TASK STATEMENT »
Look over the entries and say how many lines include the word "DiagRatioTest". Only the number, please.

DATA SHOWN START

/-- **One closed-form number per box.** For every `(Δ, c) ∈ [Δ₁, Δ₂] × [c₁, c₂]` (`Δ₁ > 1/2` the scalar
bound, `c₁ ≥ −1/2`), `0 < y < 1`, `q ≥ 1` with `q y < 1` passing the test at the corners `(Δ₁, c₂)` and
`(Δ₂, c₂)` at level `N + 1` (`N ≥ 1`): `D(c; y) ≤ diagBoxBound c₁ c₂ Δ₁ Δ₂ N q y` — the hypothesis
`DiagBoundTable` of `O2ExtBlockTables.fTable_on_dbox` with ONE number per label on the whole box.
[cite: DolanOsborn2004, §3 eqs. (3.11)–(3.12)] [cite: Moore1979, §2.2 eq. (2.19), §2.4] -/
theorem diagSeriesAB_le_boxBound {c₁ c c₂ Δ₁ Δ Δ₂ q y : ℝ} {N : ℕ} (hΔ₁ : unitarityBound3D 0 < Δ₁)
    (hΔl : Δ₁ ≤ Δ) (hΔu : Δ ≤ Δ₂) (hc₁ : -1 / 2 ≤ c₁) (hcl : c₁ ≤ c) (hcu : c ≤ c₂) (hN : 1 ≤ N)
    (hy0 : 0 < y) (hy1 : y < 1) (h1 : 1 ≤ q) (hqy : q * y < 1) (htA : DiagRatioTest c₂ Δ₁ (N + 1) q)
    (htB : DiagRatioTest c₂ Δ₂ (N + 1) q) :
    diagSeriesAB c Δ 0 y ≤ diagBoxBound c₁ c₂ Δ₁ Δ₂ N q y := by
  have hhalf₁ : 1 / 2 < Δ₁ := one_half_lt_of_unitarityBound3D_lt hΔ₁
  have hΔ : unitarityBound3D 0 < Δ := lt_of_lt_of_le hΔ₁ hΔl
  have hc : -1 / 2 ≤ c := le_trans hc₁ hcl
  have hdom : DiagRatioDom c Δ (N + 1) q :=
    diagRatioDom_on_box hhalf₁ (hΔl.trans hΔu) hc₁ (by omega) h1 htA htB hΔl hΔu hcl hcu
  have hmain := diagSeriesAB_le_head_add_geom hΔ hc hN hy0 hy1 hqy hdom
  have hq0 : 0 ≤ q * y := mul_nonneg (by linarith) hy0.le
  have hgeo : 0 < 1 - q * y := by linarith
  -- termwise: `a_n(c,c;Δ) y^{Δ+n} ≤ (Σ_j Hi_{n,j}) y^{Δ₁+n}`
  have hlev : ∀ n : ℕ, hrDiagCoeffAB c c Δ 0 n * y ^ (Δ + n) ≤
      diagLevelBoxBound c₁ c₂ Δ₁ Δ₂ n * y ^ (Δ₁ + n) := fun n => by
    have ha := hrDiagCoeffAB_self_nonneg c hΔ n
    have hb := hrDiagCoeffAB_self_le_levelBoxBound hΔ₁ hΔl hΔu hcl hcu n
    have hpow : y ^ (Δ + n) ≤ y ^ (Δ₁ + n) :=
      Real.rpow_le_rpow_of_exponent_ge hy0 hy1.le (by linarith)
    exact mul_le_mul hb hpow (Real.rpow_nonneg hy0.le _) (ha.trans hb)
  have hhead : hrDiagPartialSumAB c c Δ 0 N y ≤
      ∑ n ∈ range (N + 1), diagLevelBoxBound c₁ c₂ Δ₁ Δ₂ n * y ^ (Δ₁ + n) := by
    unfold hrDiagPartialSumAB
    exact sum_le_sum fun n _ => hlev n
  have htail : hrDiagCoeffAB c c Δ 0 (N + 1) * y ^ (Δ + N + 1) / (1 - q * y) ≤
      diagLevelBoxBound c₁ c₂ Δ₁ Δ₂ (N + 1) * y ^ (Δ₁ + N + 1) / (1 - q * y) := by
    apply div_le_div_of_nonneg_right _ hgeo.le
    have h := hlev (N + 1)
    push_cast at h
    rw [show Δ + N + 1 = Δ + ((N : ℝ) + 1) by ring, show Δ₁ + N + 1 = Δ₁ + ((N : ℝ) + 1) by ring]
    exact h
  unfold diagBoxBound
  linarith [hmain, hhead, htail]

end Literature.MathematicalPhysics.QuantumFieldTheory.ConformalBootstrap3D

end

DATA SHOWN END

SOLUTION »
2